About this task =>
Check each line of the material below, and copy it if it holds the string "Bruhat".

==== Input ====

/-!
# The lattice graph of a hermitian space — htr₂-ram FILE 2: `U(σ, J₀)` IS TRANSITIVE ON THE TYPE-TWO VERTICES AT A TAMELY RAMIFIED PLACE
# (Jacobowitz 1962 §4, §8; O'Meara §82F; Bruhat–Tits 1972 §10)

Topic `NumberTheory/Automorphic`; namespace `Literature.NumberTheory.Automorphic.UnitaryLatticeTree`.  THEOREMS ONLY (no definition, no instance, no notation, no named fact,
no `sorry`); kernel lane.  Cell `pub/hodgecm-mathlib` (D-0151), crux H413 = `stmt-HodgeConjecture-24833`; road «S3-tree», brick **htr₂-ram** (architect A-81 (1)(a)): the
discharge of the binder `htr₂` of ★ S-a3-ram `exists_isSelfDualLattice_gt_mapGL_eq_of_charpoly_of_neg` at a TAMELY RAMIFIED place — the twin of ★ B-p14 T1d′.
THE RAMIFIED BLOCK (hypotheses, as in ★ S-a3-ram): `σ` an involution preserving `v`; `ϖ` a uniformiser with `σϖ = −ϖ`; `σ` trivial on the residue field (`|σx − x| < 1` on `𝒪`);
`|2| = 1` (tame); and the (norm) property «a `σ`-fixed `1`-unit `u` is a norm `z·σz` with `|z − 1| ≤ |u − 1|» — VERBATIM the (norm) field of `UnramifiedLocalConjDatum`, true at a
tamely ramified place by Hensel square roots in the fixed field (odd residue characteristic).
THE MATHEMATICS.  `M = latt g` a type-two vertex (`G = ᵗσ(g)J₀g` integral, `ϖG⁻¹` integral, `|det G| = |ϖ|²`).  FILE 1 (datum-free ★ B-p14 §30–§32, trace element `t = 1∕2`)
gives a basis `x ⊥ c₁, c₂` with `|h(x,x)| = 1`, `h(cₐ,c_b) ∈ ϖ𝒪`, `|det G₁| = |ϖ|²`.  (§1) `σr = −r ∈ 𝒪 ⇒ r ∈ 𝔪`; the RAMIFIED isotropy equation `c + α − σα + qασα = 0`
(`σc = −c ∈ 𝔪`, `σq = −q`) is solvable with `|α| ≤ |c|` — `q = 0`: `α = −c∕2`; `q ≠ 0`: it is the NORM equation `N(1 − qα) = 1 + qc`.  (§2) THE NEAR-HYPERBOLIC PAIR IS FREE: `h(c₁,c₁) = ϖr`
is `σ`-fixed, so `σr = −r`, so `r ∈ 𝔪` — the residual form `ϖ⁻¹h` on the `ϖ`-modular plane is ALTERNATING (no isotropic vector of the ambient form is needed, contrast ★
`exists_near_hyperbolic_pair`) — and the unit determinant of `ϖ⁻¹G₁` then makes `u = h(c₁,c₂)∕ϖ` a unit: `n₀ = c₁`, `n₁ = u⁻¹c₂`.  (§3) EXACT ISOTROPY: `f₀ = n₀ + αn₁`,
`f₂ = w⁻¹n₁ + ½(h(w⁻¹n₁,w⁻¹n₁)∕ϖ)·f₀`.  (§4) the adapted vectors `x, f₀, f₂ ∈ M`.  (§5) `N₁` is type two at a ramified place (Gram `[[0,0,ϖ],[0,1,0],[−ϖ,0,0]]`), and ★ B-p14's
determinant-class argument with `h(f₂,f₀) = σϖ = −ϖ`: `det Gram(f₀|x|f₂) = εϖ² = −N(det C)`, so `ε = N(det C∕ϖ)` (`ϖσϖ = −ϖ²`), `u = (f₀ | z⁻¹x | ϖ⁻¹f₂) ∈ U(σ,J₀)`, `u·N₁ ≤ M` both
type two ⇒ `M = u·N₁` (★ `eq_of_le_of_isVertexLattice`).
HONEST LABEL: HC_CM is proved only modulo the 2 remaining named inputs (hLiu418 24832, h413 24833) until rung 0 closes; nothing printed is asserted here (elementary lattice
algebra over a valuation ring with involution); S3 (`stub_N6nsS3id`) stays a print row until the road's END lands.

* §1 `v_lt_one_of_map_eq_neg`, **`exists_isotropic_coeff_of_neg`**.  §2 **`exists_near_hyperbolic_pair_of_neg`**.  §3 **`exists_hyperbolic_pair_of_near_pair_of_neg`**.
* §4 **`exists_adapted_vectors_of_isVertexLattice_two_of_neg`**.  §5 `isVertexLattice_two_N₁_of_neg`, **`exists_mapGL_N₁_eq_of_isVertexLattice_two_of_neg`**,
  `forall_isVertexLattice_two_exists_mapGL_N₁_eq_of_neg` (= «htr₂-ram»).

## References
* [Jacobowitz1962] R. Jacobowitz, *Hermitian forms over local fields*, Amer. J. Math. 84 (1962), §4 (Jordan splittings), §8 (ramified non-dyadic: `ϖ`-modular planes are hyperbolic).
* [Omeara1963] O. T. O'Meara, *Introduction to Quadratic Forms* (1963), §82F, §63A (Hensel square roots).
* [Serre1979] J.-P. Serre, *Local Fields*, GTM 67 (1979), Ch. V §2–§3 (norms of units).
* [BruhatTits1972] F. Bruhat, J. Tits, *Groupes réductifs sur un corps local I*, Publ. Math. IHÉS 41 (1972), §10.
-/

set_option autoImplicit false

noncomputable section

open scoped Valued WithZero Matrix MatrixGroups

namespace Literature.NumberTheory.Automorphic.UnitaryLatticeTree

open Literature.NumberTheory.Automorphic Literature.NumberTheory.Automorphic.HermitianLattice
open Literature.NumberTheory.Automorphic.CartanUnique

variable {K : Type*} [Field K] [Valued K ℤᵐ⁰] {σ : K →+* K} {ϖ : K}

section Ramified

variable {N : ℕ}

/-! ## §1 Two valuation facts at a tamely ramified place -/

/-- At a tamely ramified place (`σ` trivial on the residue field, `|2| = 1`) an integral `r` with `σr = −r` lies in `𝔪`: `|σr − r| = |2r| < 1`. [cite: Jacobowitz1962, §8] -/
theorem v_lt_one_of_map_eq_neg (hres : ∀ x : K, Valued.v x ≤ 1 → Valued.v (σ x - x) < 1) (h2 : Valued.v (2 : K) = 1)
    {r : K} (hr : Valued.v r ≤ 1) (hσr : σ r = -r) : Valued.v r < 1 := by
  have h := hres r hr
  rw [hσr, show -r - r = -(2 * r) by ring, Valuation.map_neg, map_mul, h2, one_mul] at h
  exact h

====

Your solution =>
# (Jacobowitz 1962 §4, §8; O'Meara §82F; Bruhat–Tits 1972 §10)
* [BruhatTits1972] F. Bruhat, J. Tits, *Groupes réductifs sur un corps local I*, Publ. Math. IHÉS 41 (1972), §10.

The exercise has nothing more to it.